Working as a transfer dye-sub process, Tough Apparel prints to Beaver Paper & Graphic Media, Inc. sublimation paper. It then runs the paper through a wide format heat press to marry the graphic to the polyester.
“Our core strength is printing small- to medium-batch custom printed fabrics with quick turnaround times. Anywhere from one to 100 yards of material at a time,” shares Bennett.
Tough Apparel finishes all of its ties via manual cutting and sewing. “Our neckties require detailed and skilled sewing to achieve the consistency and quality we promise our customers with this product,” continues Bennett.
Every tie is print, cut, and sewn on demand thanks to the dye-sub print model now in place at Tough Apparel. “We essentially eliminated inventory altogether and this allows us to launch any number of patterns at any time without any inventory,” he adds.
The Tough Tie is the company’s claim to fame—Bennett and Shoemaker appeared on Shark Tank in 2020—however, it soon began offering other sublimation products after its launch in 2017. This includes socks, ratchet belts, and button down shirts.

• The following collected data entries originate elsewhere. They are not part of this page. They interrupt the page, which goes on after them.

import Literature.NumberTheory.Transcendental.KZCubicalCalculus
import Literature.NumberTheory.Transcendental.CalegariDimitrovTangL2Chi3Period
import Mathlib.MeasureTheory.Integral.Pi
import Mathlib.MeasureTheory.Integral.DominatedConvergence
import Mathlib.Analysis.SpecificLimits.Basic
import Mathlib.Analysis.SpecialFunctions.Integrals.Basic

/-!
# `ReductionRigidity` (stmt-KontsevichZagierPeriods-3407), line `Sketch` (growth programme
# `DilogRigidity`): stub `stub_cubeTwoIntegralSeries`

THE VALUE OF THE WEIGHT-TWO NORMAL FORM AS A SERIES. For an integer `N ≥ 2`,

  `L₂ = ∫_{[0,1]²} dx dy / (N − x y) = ∑_{k ≥ 0} N^{-(k+1)} / (k+1)² = Li₂(1/N)`.

This is the bridge identifying the `(2, 1/N)` Padé box integral with the dilogarithm series used by
the lead's `ℚ`-linear independence argument for `1, L₁, L₂`.

Proof (termwise integration of the geometric expansion):
* on the cube `u = x y ∈ [0, 1]` and `N ≥ 2`, so `0 ≤ u/N < 1` and
  `1/(N − u) = (1/N) · 1/(1 − u/N) = ∑_k (1/N)^{k+1} u^k` (`hasSum_geometric_of_lt_one`);
* `∫` and `∑` are swapped by `MeasureTheory.integral_tsum_of_summable_integral_norm`: each term is
  continuous on the compact cube, nonnegative there, and its integral is `(1/N)^{k+1}/(k+1)²`, a
  summable sequence (dominated by the geometric series `∑ (1/N)^{k+1}`);
* termwise, `∫_{[0,1]²} (x y)^k = (∫₀¹ x^k)² = 1/(k+1)²` by Fubini on `Fin 2 → ℝ`
  (`Measure.restrict_pi_pi`, `integral_fintype_prod_eq_pow`) and the tree's
  `CalegariDimitrovTang.setIntegral_Icc_pow` (`CalegariDimitrovTangL2Chi3Period.lean`, which runs
  the same termwise integration on `ℝ × ℝ` for the kernel `1/(1 + st + s²t²)`).
-/

noncomputable section

open MeasureTheory Set

namespace Summit.KontsevichZagierPeriods.HermiteRigidity.ReductionRigidity

open Literature.NumberTheory.Transcendental
open Literature.NumberTheory.Transcendental.KZ

/-! ## Termwise integrals `∫_{[0,1]²} (x y)^k dx dy = 1/(k+1)²` -/

/-- Fubini on the square: `∫_{[0,1]²} (x y)^k dx dy = (∫₀¹ x^k dx)² = 1/(k+1)²` (the one-variable
moment `∫₀¹ x^k dx = 1/(k+1)` is the tree's `CalegariDimitrovTang.setIntegral_Icc_pow`).
[folklore] -/
theorem integral_cube_two_mul_pow (k : ℕ) :
    ∫ p in cube 2, (p 0 * p 1) ^ k = 1 / ((k : ℝ) + 1) ^ 2 := by
  have h1 : ∀ p : Fin 2 → ℝ, (p 0 * p 1) ^ k = ∏ i : Fin 2, (p i) ^ k := by
    intro p; rw [Fin.prod_univ_two, mul_pow]
  simp_rw [h1]
  rw [cube_eq_pi, volume_pi, Measure.restrict_pi_pi]
  have h := integral_fintype_prod_eq_pow (ι := Fin 2) (fun x : ℝ => x ^ k)
    (μ := volume.restrict (Icc (0 : ℝ) 1))
  rw [Fintype.card_fin] at h
  rw [h, CalegariDimitrovTang.setIntegral_Icc_pow, one_div_pow]

/-! ## The series `∫_{[0,1]²} dx dy/(N − x y) = ∑_k N^{-(k+1)}/(k+1)²` -/

/-- **The weight-two normal form as a dilogarithm series**: for an integer `N ≥ 2`,
`∫_{[0,1]²} dx dy/(N − x y) = ∑_{k ≥ 0} (1/N)^{k+1}/(k+1)² (= Li₂(1/N))`, by termwise integration
of the geometric expansion `1/(N − x y) = ∑_k (x y)^k/N^{k+1}` (absolutely convergent on the closed
square since `0 ≤ x y/N ≤ 1/2`). [cite: KontsevichZagier2001, §1.1] -/
theorem stub_cubeTwoIntegralSeries : ∀ (N : ℕ), 2 ≤ N →
    ∫ p in cube 2, 1 / ((N : ℝ) - p 0 * p 1) =
      ∑' k : ℕ, (1 / (N : ℝ)) ^ (k + 1) / ((k : ℝ) + 1) ^ 2 := by
  intro N hN
  have hN' : (2 : ℝ) ≤ (N : ℝ) := by exact_mod_cast hN
  have hNpos : (0 : ℝ) < (N : ℝ) := by linarith
  -- the terms of the expansion
  set F : ℕ → (Fin 2 → ℝ) → ℝ := fun k p => (1 / (N : ℝ)) ^ (k + 1) * (p 0 * p 1) ^ k with hF
  -- bounds on `u = x y` on the cube
  have hu : ∀ p ∈ cube 2, 0 ≤ p 0 * p 1 ∧ p 0 * p 1 ≤ 1 := fun p hp =>
    ⟨mul_nonneg (hp 0).1 (hp 1).1, mul_le_one₀ (hp 0).2 (hp 1).1 (hp 1).2⟩
  -- pointwise geometric expansion on the cube
  have hexp : EqOn (fun p : Fin 2 → ℝ => 1 / ((N : ℝ) - p 0 * p 1)) (fun p => ∑' k, F k p)
      (cube 2) := by
    intro p hp
    obtain ⟨h0, h1⟩ := hu p hp
    have hr0 : 0 ≤ p 0 * p 1 / (N : ℝ) := div_nonneg h0 hNpos.le
    have hr1 : p 0 * p 1 / (N : ℝ) < 1 := by
      rw [div_lt_one hNpos]; linarith
    have hgeom := (hasSum_geometric_of_lt_one hr0 hr1).mul_left (1 / (N : ℝ))
    have hval : 1 / (N : ℝ) * (1 - p 0 * p 1 / (N : ℝ))⁻¹ = 1 / ((N : ℝ) - p 0 * p 1) := by
      have hne : (N : ℝ) - p 0 * p 1 ≠ 0 := by linarith
      field_simp
    have hterm : (fun k : ℕ => 1 / (N : ℝ) * (p 0 * p 1 / (N : ℝ)) ^ k) = fun k => F k p := by
      funext k
      simp only [hF]
      ring
    rw [hval, hterm] at hgeom
    exact hgeom.tsum_eq.symm
  -- each term is integrable on the cube
  have hint : ∀ k, Integrable (F k) (volume.restrict (cube 2)) := by
    intro k
    have hc : Continuous (F k) := by
      simp only [hF]
      fun_prop
    exact hc.continuousOn.integrableOn_compact isCompact_cube
  -- the value of each termwise integral
  have hval : ∀ k, ∫ p in cube 2, F k p = (1 / (N : ℝ)) ^ (k + 1) / ((k : ℝ) + 1) ^ 2 := by
    intro k
    simp only [hF]
    rw [integral_const_mul, integral_cube_two_mul_pow, mul_one_div]
  -- the norms: `‖F k p‖ = F k p` on the cube
  have hnorm : ∀ k, ∫ p in cube 2, ‖F k p‖ = (1 / (N : ℝ)) ^ (k + 1) / ((k : ℝ) + 1) ^ 2 := by
    intro k
    rw [← hval k]
    refine setIntegral_congr_fun measurableSet_cube fun p hp => ?_
    simp only [hF]
    exact Real.norm_of_nonneg (mul_nonneg (pow_nonneg (by positivity) _) (pow_nonneg (hu p hp).1 _))
  -- summability of the norms: dominated by the geometric series `∑ (1/N)^(k+1)`
  have hsum : Summable fun k => ∫ p in cube 2, ‖F k p‖ := by
    simp_rw [hnorm]
    have hq0 : 0 ≤ 1 / (N : ℝ) := by positivity
    have hq1 : 1 / (N : ℝ) < 1 := by rw [div_lt_one hNpos]; linarith
    have hg : Summable fun k : ℕ => 1 / (N : ℝ) * (1 / (N : ℝ)) ^ k :=
      (summable_geometric_of_lt_one hq0 hq1).mul_left _
    refine Summable.of_nonneg_of_le (fun k => by positivity) (fun k => ?_) hg
    rw [← pow_succ', div_le_iff₀ (by positivity)]
    have hk : (1 : ℝ) ≤ ((k : ℝ) + 1) ^ 2 := by
      nlinarith [(k.cast_nonneg : (0 : ℝ) ≤ k)]
    nlinarith [pow_nonneg hq0 (k + 1)]
  -- termwise integration
  rw [setIntegral_congr_fun measurableSet_cube hexp,
    ← integral_tsum_of_summable_integral_norm hint hsum]
  exact tsum_congr hval

end Summit.KontsevichZagierPeriods.HermiteRigidity.ReductionRigidity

While the majority of the work conducted on Tough Apparel’s Mutoh ValueJet 1638WX dye-sub device is for its product lines, it also completes work for a handful of other businesses in the area. For example, it recently had a client reach out looking for digitally printed textiles in small batch orders, roughly five to 15 yards at a time. The customer had been using a large online company to process these jobs, however Tough Apparel’s cost was roughly 40 percent less.

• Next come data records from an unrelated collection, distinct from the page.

import Mathlib.AlgebraicGeometry.Morphisms.Separated
import Mathlib.AlgebraicGeometry.Morphisms.ClosedImmersion
import Mathlib.AlgebraicGeometry.IdealSheaf.Functorial
import Mathlib.CategoryTheory.Limits.Preserves.Shapes.Equalizers
import HarnessLib

/-!
# «`f = g`» as a condition on the base: the equaliser of two `S`-morphisms and base change

Topic `Literature/AlgebraicGeometry/Morphisms`; theorems only (no definition, no named fact, no
instance, no `sorry`).  Cell hodgecm-mathlib, F-DAG second wave (h6-c) (the «`f = g` is a closed
condition» corollary of the (h6) containment locus; design of record
`B-provers/B-p16/g14/H6-DESIGN.B-p16g14.md`).  HC_CM is proved only modulo the 7 printed citations
until rung 0 closes; nothing here changes that.

For `S`-schemes `X Y : Over S` and two `S`-morphisms `f g : X ⟶ Y`, the equaliser
`Eq(f,g) := equalizer f g` (taken in `Over S`) is a subscheme `(equalizer.ι f g).left : Eq(f,g) ⟶ X`
of `X`, CLOSED when `Y ⟶ S` is separated ([GortzWedhorn2020] Definition/Proposition 9.7 (ii); Mathlib
`isClosedImmersion_equalizer_ι_left`, [Stacks 01KM]).  Its functor of points is
«`h : W ⟶ X` factors through `Eq(f,g)` iff `h ≫ f = h ≫ g`» ([GortzWedhorn2020] Definition 9.1 (3));
for a CLOSED immersion `e` this is the ideal-sheaf condition `𝓘_{Eq(f,g)} = e.ker ≤ h.ker` (Mathlib
`IsClosedImmersion.lift`).  Along a base change `b : T ⟶ S` (Mathlib `Over.pullback b`, the functor
`X ↦ X ×_S T`), the base-changed morphisms `f_T, g_T` agree iff the projection
`pr : X ×_S T ⟶ X` equalises `f, g`, iff `pr` factors through `Eq(f,g)`, iff `e.ker ≤ pr.ker`
(«`X_T ⊆ Eq(f,g)_T`»), and `Eq(f,g)_T ≅ Eq(f_T,g_T)` (equalisers commute with base change: a right
adjoint preserves limits).  Consequently the subfunctor «`f_T = g_T`» of `S` is the CONTAINMENT
functor «`X_T ⊆ Z_T`» for the closed subscheme `Z := Eq(f,g)` of `X`: whenever the latter is
represented by a closed subscheme of `S` (for `X ⟶ S` projective and flat: (h6-b), cohomology and
base change; for `X ⟶ S` proper flat of finite presentation: purity, not in the tree), so is the
former — `le_ker_iff_pullback_map_eq_of_containment` records this transfer against the
representability statement as a NAMED HYPOTHESIS, so that this file does not depend on (h6-b).

* §1 `exists_comp_equalizer_ι_eq_iff` (functor of points of `Eq(f,g)`),
  `ker_equalizer_ι_le_of_comp_eq_comp`, `comp_eq_comp_iff_ker_equalizer_ι_le` (ideal form, `Y/S`
  separated);
* §2 `pullback_map_eq_iff_fst_comp_eq`, `pullback_map_eq_iff_exists_comp_equalizer_ι`,
  `pullback_map_eq_iff_ker_equalizer_ι_le` («`f_T = g_T` iff `X_T ⊆ Eq(f,g)_T`»),
  `pullback_map_eq_comp_of_pullback_map_eq` (subfunctor), `nonempty_pullback_equalizer_iso` and
  `preservesEqualizerIso_hom_comp_ι` (`Eq(f,g)_T ≅ Eq(f_T, g_T)` compatibly with the immersions);
* §3 `le_ker_iff_pullback_map_eq_of_containment`,
  `exists_comp_subschemeι_eq_iff_pullback_map_eq_of_containment` (closedness of «`f = g`» from
  closedness of containment, hypothesis `hJ`).

## References
* [GortzWedhorn2020] U. Görtz, T. Wedhorn, *Algebraic Geometry I: Schemes*, 2nd ed. (2020):
  Section (9.1) «Diagonals, graphs, and equalizers in arbitrary categories», Definition 9.1 (3)
  (p. 231: the equalizer `Eq(f,g)` of two `S`-morphisms and the functor it represents),
  Proposition 9.3 (the equalizer as a base change of the diagonal), Definition/Proposition 9.7 (ii)
  (`Y ⟶ S` separated iff every `Eq(f,g) ⊆ X` is a closed subscheme), Section (4.7) (pp. 107–108:
  base change `X ×_S S'`, `f ×_S id_{S'}` as a functor on `S`-objects).
* [StacksProject] Tag 01KM (the equalizer of two morphisms over `S` into a scheme separated over
  `S` is a closed subscheme; Mathlib `isClosedImmersion_equalizer_ι_left`).
-/

noncomputable section

open CategoryTheory CategoryTheory.Limits AlgebraicGeometry

universe u

namespace Literature.AlgebraicGeometry.Morphisms

variable {S : Scheme.{u}} {X Y : Over S} (f g : X ⟶ Y)

/-! ## §1 The functor of points of the equaliser `Eq(f,g) ⊆ X` -/

/-- **Functor of points of the equaliser.** A morphism `h : W ⟶ X` (of schemes; `W` becomes an
`S`-scheme via `h ≫ (X ⟶ S)`) factors through `Eq(f,g) ⟶ X` iff `h ≫ f = h ≫ g`.
[cite: GortzWedhorn2020, Definition 9.1 (3) (p. 231) and Proposition 9.3] -/
theorem exists_comp_equalizer_ι_eq_iff {W : Scheme.{u}} (h : W ⟶ X.left) :
    (∃ l : W ⟶ (equalizer f g).left, l ≫ (equalizer.ι f g).left = h) ↔
      h ≫ f.left = h ≫ g.left := by
  constructor
  · rintro ⟨l, rfl⟩
    rw [Category.assoc, Category.assoc, ← Over.comp_left, ← Over.comp_left, equalizer.condition]
  · intro hfg
    let W' : Over S := Over.mk (h ≫ X.hom)
    let h' : W' ⟶ X := Over.homMk h rfl
    have hfg' : h' ≫ f = h' ≫ g := Over.OverMorphism.ext hfg
    exact ⟨(equalizer.lift h' hfg').left, congrArg Over.Hom.left (equalizer.lift_ι h' hfg')⟩

/-- If `h ≫ f = h ≫ g` then the ideal sheaf of `Eq(f,g) ⟶ X` is contained in that of `h`
(`h` factors through the equaliser; Mathlib `Scheme.Hom.le_ker_comp`). No separatedness is needed
for this direction. [cite: GortzWedhorn2020, Definition 9.1 (3) (p. 231) and Proposition 9.3] -/
theorem ker_equalizer_ι_le_of_comp_eq_comp {W : Scheme.{u}} {h : W ⟶ X.left}
    (hfg : h ≫ f.left = h ≫ g.left) : (equalizer.ι f g).left.ker ≤ h.ker := by
  obtain ⟨l, rfl⟩ := (exists_comp_equalizer_ι_eq_iff f g h).2 hfg
  exact Scheme.Hom.le_ker_comp _ _

/-- **Ideal-sheaf form of the functor of points, `Y ⟶ S` separated.** Then `Eq(f,g) ⟶ X` is a
closed immersion (Mathlib `isClosedImmersion_equalizer_ι_left`), and `h ≫ f = h ≫ g` iff the ideal
sheaf `𝓘_{Eq(f,g)}` dies under `h`, i.e. `(equalizer.ι f g).left.ker ≤ h.ker` (Mathlib
`IsClosedImmersion.lift`). [cite: GortzWedhorn2020, Definition/Proposition 9.7 (ii)]
[cite: StacksProject, Tag 01KM] -/
theorem comp_eq_comp_iff_ker_equalizer_ι_le [IsSeparated Y.hom] {W : Scheme.{u}}
    (h : W ⟶ X.left) :
    h ≫ f.left = h ≫ g.left ↔ (equalizer.ι f g).left.ker ≤ h.ker := by
  refine ⟨ker_equalizer_ι_le_of_comp_eq_comp f g, fun H => ?_⟩
  rw [← exists_comp_equalizer_ι_eq_iff]
  exact ⟨IsClosedImmersion.lift (equalizer.ι f g).left h H, IsClosedImmersion.lift_fac _ _ _⟩

/-! ## §2 Base change along `b : T ⟶ S`

`Over.pullback b : Over S ⥤ Over T` is Mathlib's base-change functor: `(Over.pullback b).obj X`
is `X ×_S T := pullback (X ⟶ S) b` over `T` by `pullback.snd`, with projection
`pullback.fst X.hom b : X ×_S T ⟶ X`, and `(Over.pullback b).map f = f ×_S T =: f_T`. -/

variable {T : Scheme.{u}} (b : T ⟶ S)

/-- **`f_T = g_T` iff `f, g` agree after composition with the projection `X ×_S T ⟶ X`.**
[cite: GortzWedhorn2020, Section (4.7) (pp. 107–108) and Proposition 9.3] -/
theorem pullback_map_eq_iff_fst_comp_eq :
    (Over.pullback b).map f = (Over.pullback b).map g ↔
      pullback.fst X.hom b ≫ f.left = pullback.fst X.hom b ≫ g.left := by
  constructor
  · intro hfg
    -- the two lifts `X ×_S T ⟶ Y ×_S T` agree; compose with the projection to `Y`
    have h1 : (pullback.lift (pullback.fst X.hom b ≫ f.left) (pullback.snd X.hom b)
          (by simp [pullback.condition]) : pullback X.hom b ⟶ pullback Y.hom b) =
        pullback.lift (pullback.fst X.hom b ≫ g.left) (pullback.snd X.hom b)
          (by simp [pullback.condition]) := by
      have := congrArg Over.Hom.left hfg
      simp only [Over.pullback_map_left] at this
      exact this
    have h2 := congrArg (· ≫ pullback.fst Y.hom b) h1
    simpa only [pullback.lift_fst] using h2
  · intro hfg
    ext1
    simp only [Over.pullback_map_left]
    apply pullback.hom_ext
    · simp only [pullback.lift_fst, hfg]
    · simp only [pullback.lift_snd]

/-- **`f_T = g_T` iff the projection `X ×_S T ⟶ X` factors through the equaliser `Eq(f,g)`**
(«`X_T ⊆ Eq(f,g)_T`», factorisation form).
[cite: GortzWedhorn2020, Definition 9.1 (3) (p. 231) and Proposition 9.3] -/
theorem pullback_map_eq_iff_exists_comp_equalizer_ι :
    (Over.pullback b).map f = (Over.pullback b).map g ↔
      ∃ l : pullback X.hom b ⟶ (equalizer f g).left,
        l ≫ (equalizer.ι f g).left = pullback.fst X.hom b := by
  rw [pullback_map_eq_iff_fst_comp_eq, exists_comp_equalizer_ι_eq_iff]

/-- **`f_T = g_T` iff `X_T ⊆ Eq(f,g)_T` scheme-theoretically** (ideal-sheaf form, `Y ⟶ S`
separated): the ideal sheaf of the closed subscheme `Eq(f,g) ⊆ X` dies under the projection
`X ×_S T ⟶ X`. This is the containment functor of (h6) at `Z := Eq(f,g)`.
[cite: GortzWedhorn2020, Definition/Proposition 9.7 (ii)] [cite: StacksProject, Tag 01KM] -/
theorem pullback_map_eq_iff_ker_equalizer_ι_le [IsSeparated Y.hom] :
    (Over.pullback b).map f = (Over.pullback b).map g ↔
      (equalizer.ι f g).left.ker ≤ (pullback.fst X.hom b).ker := by
  rw [pullback_map_eq_iff_fst_comp_eq, comp_eq_comp_iff_ker_equalizer_ι_le]

/-- **«`f_T = g_T`» is a subfunctor of `S`**: if `f, g` agree after base change along
`b : T ⟶ S`, they agree after base change along `c ≫ b` for every `c : T' ⟶ T` (the projection
`X ×_S T' ⟶ X` factors through `X ×_S T ⟶ X`).
[cite: GortzWedhorn2020, Section (4.7) (pp. 107–108)] -/
theorem pullback_map_eq_comp_of_pullback_map_eq {T' : Scheme.{u}} (c : T' ⟶ T)
    (hb : (Over.pullback b).map f = (Over.pullback b).map g) :
    (Over.pullback (c ≫ b)).map f = (Over.pullback (c ≫ b)).map g := by
  rw [pullback_map_eq_iff_fst_comp_eq] at hb ⊢
  have hfst : pullback.fst X.hom (c ≫ b) =
      pullback.lift (pullback.fst X.hom (c ≫ b)) (pullback.snd X.hom (c ≫ b) ≫ c)
          (by rw [pullback.condition, Category.assoc]) ≫ pullback.fst X.hom b :=
    (pullback.lift_fst _ _ _).symm
  rw [hfst]
  simp only [Category.assoc, hb]

/-- **Equalisers commute with base change**: `Eq(f,g) ×_S T ≅ Eq(f_T, g_T)` over `T`
(`Over.pullback b` is a right adjoint — Mathlib `Over.mapPullbackAdj` — hence preserves limits;
Mathlib `PreservesEqualizer.iso`).
[cite: GortzWedhorn2020, Section (4.7) (pp. 107–108) and Proposition 9.3] -/
theorem nonempty_pullback_equalizer_iso :
    Nonempty ((Over.pullback b).obj (equalizer f g) ≅
      equalizer ((Over.pullback b).map f) ((Over.pullback b).map g)) :=
  ⟨PreservesEqualizer.iso (Over.pullback b) f g⟩

/-- The comparison isomorphism `Eq(f,g) ×_S T ≅ Eq(f_T, g_T)` is compatible with the two closed
immersions into `X ×_S T`: composing it with `Eq(f_T,g_T) ⟶ X_T` gives `(Eq(f,g) ⟶ X) ×_S T`.
[cite: GortzWedhorn2020, Section (4.7) (pp. 107–108) and Proposition 9.3] -/
theorem preservesEqualizerIso_hom_comp_ι :
    (PreservesEqualizer.iso (Over.pullback b) f g).hom ≫
        equalizer.ι ((Over.pullback b).map f) ((Over.pullback b).map g) =
      (Over.pullback b).map (equalizer.ι f g) := by
  simp only [PreservesEqualizer.iso_hom, equalizerComparison_comp_π]

/-! ## §3 Closedness of «`f = g`» from closedness of containment

The subfunctor «`f_T = g_T`» of `S` coincides with the containment functor «`X_T ⊆ Z_T`» for
`Z := Eq(f,g)` (§2).  If the latter is represented by the closed subscheme of `S` with ideal sheaf
`J` — hypothesis `hJ`, the output of (h6-b) for `X ⟶ S` projective and flat — then so is the
former: a morphism `b : T ⟶ S` factors through `V(J) ⊆ S` (`J ≤ b.ker`) iff `f_T = g_T`. -/

/-- **«`f = g`» is a closed condition, given that containment in `Eq(f,g)` is one** (transfer of
representability; `J` = the ideal sheaf of the closed locus, `hJ` = its universal property for the
closed subscheme `Eq(f,g) ⊆ X`).
[cite: GortzWedhorn2020, Definition/Proposition 9.7 (ii) and Section (4.7) (pp. 107–108)] -/
theorem le_ker_iff_pullback_map_eq_of_containment [IsSeparated Y.hom]
    (J : S.IdealSheafData)
    (hJ : ∀ ⦃T : Scheme.{u}⦄ (b : T ⟶ S),
      J ≤ b.ker ↔ (equalizer.ι f g).left.ker ≤ (pullback.fst X.hom b).ker) :
    ∀ ⦃T : Scheme.{u}⦄ (b : T ⟶ S),
      J ≤ b.ker ↔ (Over.pullback b).map f = (Over.pullback b).map g :=
  fun _ b => (hJ b).trans (pullback_map_eq_iff_ker_equalizer_ι_le f g b).symm

/-- Factorisation form of `le_ker_iff_pullback_map_eq_of_containment`: `b : T ⟶ S` factors
through the closed subscheme
`V(J) ⟶ S` iff `f_T = g_T` (Mathlib `IsClosedImmersion.lift` for `J.subschemeι`).
[cite: GortzWedhorn2020, Definition/Proposition 9.7 (ii) and Section (4.7) (pp. 107–108)] -/
theorem exists_comp_subschemeι_eq_iff_pullback_map_eq_of_containment [IsSeparated Y.hom]
    (J : S.IdealSheafData)
    (hJ : ∀ ⦃T : Scheme.{u}⦄ (b : T ⟶ S),
      J ≤ b.ker ↔ (equalizer.ι f g).left.ker ≤ (pullback.fst X.hom b).ker)
    {T : Scheme.{u}} (b : T ⟶ S) :
    (∃ b' : T ⟶ J.subscheme, b' ≫ J.subschemeι = b) ↔
      (Over.pullback b).map f = (Over.pullback b).map g := by
  rw [← le_ker_iff_pullback_map_eq_of_containment f g J hJ b]
  constructor
  · rintro ⟨b', rfl⟩
    exact J.ker_subschemeι.symm.trans_le (Scheme.Hom.le_ker_comp _ _)
  · intro H
    exact ⟨IsClosedImmersion.lift J.subschemeι b (by rwa [J.ker_subschemeι]),
      IsClosedImmersion.lift_fac _ _ _⟩

end Literature.AlgebraicGeometry.Morphisms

Tough Apparel completed the job very quickly, the day after the order was placed, printing and pressing ten yards of custom print fabric. “Small orders like this fit in line with our normal daily production and are extremely easy to complete for customers,” explains Bennett.
Smart thinking allowed Tough Apparel to weather the COVID-19 storm, supplementing its traditional work with side orders. The onslaught of the pandemic forced the company to bring cut and sewing capabilities in house as it lost its necktie manufacturers. Coincidentally, this occurred a month before the Shark Tank episode aired.
“Over the course of 60 days—30 days leading up to Shark Tank and 30 days after—we purchased the equipment necessary to cut and sew our own ties and taught a small group of seamstresses how to make them. This is the only thing that kept our company alive and allowed us to fulfill the demand after our Shark Tank episode aired,” says Bennett.
Bringing finishing in house also allowed the company to help out early on in the pandemic when face masks and neck gaiters were in short supply. “Through constant pivoting and adaptation, we’ve been able to not only stay alive during COVID-19 but also bring much of our supply chain in house allowing us to scale quicker than we ever could have before.”
Tough Apparel positioned itself as a lean and mean business. It operates with no inventory, supplying products like its Tough Ties on demand. The model works and it is thanks to savvy business owners, the advantages of dye-sub printing, and in-house finishing capabilities.